Let me explain the difference between git merge and git rebase before I further explain why I prefer git merge.
Both git merge and git rebase solve the same problem. They solve the problem of combining two branches with parallel changes into a single branch with one history. Let’s examine the case where we have a master branch and a feature branch as depicted in the following image.
The feature branch was created from the master branch at the “m2” commit. The feature branch then made changes to the repository in commits “f1” and “f2”. While the “f1” and “f2” changes were being developed, the master branch was updated with the “m3” commit. How do we update the master branch with the changes created in the feature branch?

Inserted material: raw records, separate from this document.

/-!
# Fixed cosets of `U(σ,H) ⧸ U ∩ GL_N(𝒪)` ↔ fixed SELF-DUAL LATTICES, with a predicate, and the dictionary between the two-layer COSET labels (`rank(red u − 1)`,
# `N(u) = red(ϖ⁻¹(u − 1))`, the residual quadratic value `zᵀ(H̄ N(u))z`) and the LATTICE labels (`(γ − 1)M ⊆ ϖ^d M`, `(γ − 1)²M ⊆ ϖ³M`, the class token) at a vertex `M = g·L₀`

Topic `NumberTheory/Automorphic`; namespace `Literature.NumberTheory.Automorphic.UnitaryLatticeTree`.  THEOREMS ONLY (no definition, no instance, no notation, no named fact, no `sorry`).
Hand F0P3a-p05 (g16), 2026-09-01∕02.  Cell `pub/hodgecm-mathlib`, crux H413 = `stmt-HodgeConjecture-24833`; road «S3-ram» (LEAD F0P3a-plan (g12); owner∕table F0P3a-p06 (g15)); architect
A-p16 (g31) ROAD-P1ram v2 row «A1′ COUNT TRANSPORT» (p05), PART 2 = model cosets → lattices (part 1 = ★ p847240 ∕ ★ p847257: `G′_v`-cosets → model cosets along the frame).
The LATTICE labels are the (a2) label sheet of F0P3a-p01 (g16) (`TOKENS-a2-LatticeLabels.v1`, d81ac9e9; the spellings of ★ p847249 §5): with `LEV c :≡ (γ − 1)M ⊆ c·M`,
`LEV₂ c :≡ (γ − 1)²M ⊆ c·M`, `CLS c :≡ ∃ y ∈ M, ∃ a, |a| = 1 ∧ |ϖ′·B_H(y, (γ − 1)y) − c·a²| < 1`: bd = `¬ LEV ϖ`, 0 = `LEV ϖ²`, reg = `LEV ϖ ∧ ¬ LEV ϖ² ∧ ¬ LEV₂ ϖ³`,
1□_c = `LEV ϖ ∧ ¬ LEV ϖ² ∧ LEV₂ ϖ³ ∧ CLS c`.

THE MATHEMATICS ([Kottwitz1986] §3; [Rogawski1990] §4.9 p. 54; [Serre1980Trees] II.1.1; [BruhatTits1972] §10).  Let `K` be a discretely valued field (`Valued K ℤᵐ⁰` with a compatible
`ValuativeRel`, uniformiser `ϖ`), `σ` an isometric involution, `H` a form, `U = U(σ, H) ≤ GL_N(K)`, `K_U = U ∩ GL_N(𝒪)`, `L₀ = 𝒪^N`.  §1: if `L₀` is self-dual for `H` and `U` acts transitively on the
self-dual lattices (★ `UnitaryLatticeTreeSelfDualTransitiveTame` for `H = J₀`, `N = 3`, `|2| = 1`), then `uK_U ↦ u·L₀` is a bijection `Fix_γ(U ⧸ K_U) ≃ {M self-dual : γM = M}` (stabiliser of `L₀`
is `GL_N(𝒪)`, ★ `mapGL_stdLattice_eq_iff`), and a COSET predicate `P(u⁻¹γu)` matches a LATTICE predicate `Q(u·L₀)` as soon as they agree whenever `u⁻¹γu ∈ GL_N(𝒪)`:
`#{uK_U ∈ Fix_γ : P(u⁻¹γu)} = #{M self-dual : γM = M ∧ Q M}` (`ncard_fixedBy_quotient_sep_eq_ncard_selfDual_fixed_sep`).  §2 (any `g ∈ GL_N(K)`, `u := g⁻¹γg`, `M := g·L₀`): the level token
`A·M ⊆ c·M ⟺ g⁻¹Ag ∈ c·M_N(𝒪)` (★ LevelShift for `A = γ − 1`; here for any `A`, so also for `(γ − 1)²`, where `g⁻¹(γ − 1)²g = (u − 1)²`); hence for `u ∈ GL_N(𝒪)`:
`rank(red u − 1) = 0 ⟺ (γ − 1)M ⊆ ϖM` (★ ROW-0), and on that locus (`N(u) := red(ϖ⁻¹(u − 1))`, an integral reduction) `rank N(u) = 0 ⟺ (γ − 1)M ⊆ ϖ²M` and `N(u)² = 0 ⟺ (γ − 1)²M ⊆ ϖ³M`.
§3: for a NORMALISED `v`-DEEP `γ` (`γ ≡ 1 (ϖ²)`) both `red(u) − 1` and `N(u)` are nilpotent (`χ_{u−1} = χ_{γ−1} ≡ T^N`, `χ_{ϖ⁻¹(u−1)} = χ_{ϖ⁻¹(γ−1)} ≡ T^N (ϖ)`, Cayley–Hamilton ★), so for
`N = 3`: `rank N(u) = 2 ⟺ N(u)² ≠ 0`, `rank N(u) = 1 ⟺ N(u)² = 0 ∧ N(u) ≠ 0` (★ p846931).  The class token and the five assembled strata COUNT identities are in the companion file
`UnitaryLatticeTreeFixedCosetStrataCounts` (same hand).  Measure-free, sorry-free bookkeeping; every statement is an equality of `Set.ncard`s or an `iff` of labels.
HONEST LABEL: HC_CM is proved only modulo the 2 remaining named inputs (hLiu418 24832, h413 24833) until rung 0 closes; no books consequence.

## References
* [Kottwitz1986] R. E. Kottwitz, *Base change for unit elements of Hecke algebras*, Compositio Math. 60 (1986): §3 (fixed points of `γ` on the building; the congruence filtration).
* [Rogawski1990] J. D. Rogawski, *Automorphic Representations of Unitary Groups in Three Variables*, Ann. of Math. Stud. 123 (1990): §4.9 pp. 54–55 (orbital integrals of `1_K` as lattice counts).
* [Serre1980Trees] J.-P. Serre, *Trees* (1980): Ch. II §1.1 (lattices, `GL_N(K) ⧸ GL_N(𝒪)` as the space of lattices, the stabiliser of `𝒪^N`).
* [BruhatTits1972] F. Bruhat, J. Tits, *Groupes réductifs sur un corps local I*, Publ. Math. IHÉS 41 (1972): §10 (vertices of the building of a unitary group as self-dual lattice classes).
-/

set_option autoImplicit false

git merge does this by preserving all of the commits of the feature branch. On the master branch, a new commit will be created which has a historical relationship to both the HEAD of the master branch and the HEAD of the feature branch. This merge commit exists to resolve the final states of the two branches. If the changes introduced between the two branches are not able to be resolved automatically, a merge conflict occurs and the user must resolve the conflict by deciding what changes should be kept prior to the creation of the merge commit. The direction of merging the master branch into the feature branch or merging the feature branch into the master branch generally doesn’t affect the resulting resolution. All that changes is on which branch the merge commit will be initially created.
git rebase, however, achieves resolving the two branches into one history by moving commits within history. For example, instead of the changes of the “f1” commit being applied to “m2”. git rebase will store the changes made in “f1” and “f2”, move the feature branch to instead be based upon “m3”, then apply “f1” and “f2” upon “m3”. If there is a conflict, you must resolve that conflict one by one for each commit which will be applied to the new base commit (in our example, merge conflicts may occur when applying both “f1” and “f2” upon “m3”).
git rebase is great because the resulting git history is a straight line. There’s no single commit that has more than one parent. However, after the rebase, commits “f1” and “f2” are no longer true preservations of the original “f1” and “f2” commits. Their commit ID will be different. Their content may be different. And as a result, you fall into the same issue which git filter-branch created. If you’re working with a shared remote repository and conducted the rebase locally. You’ll need to force push the rebased changes to the remote repository. A force push risks permanently removing valuable changes that may have been on the remote repository. Additionally, a force push destroys your collaborators’ ability to push/pull to/from that branch on the remote repository.
Generally, teams relegate the use of git rebase to only occur during pull requests to the master branch. Thus, avoiding the potential for collaboration issues. However, I still prefer to never rewrite history.
When working with a team of developers, it is important for git to not get in the way of seamless collaboration. Generally speaking, behavior within git that re-writes history or alters the convention of how most people interact with git should be avoided. Git submodules alter the general git convention by causing changes to be tracked on multiple levels as opposed to just once for the entire project. git filter-branch and git rebase both re-write your git history. And we discussed that there are complications that arise when the git history is changed. In my opinion, git rebase has little advantage over git merge and should almost always be avoided. However, git filter-branch has its uses in dire situations. It’s an “Oh $#!&” button more than it is a useful tool. Good to know it exists, but hopefully you’ll never need to use it.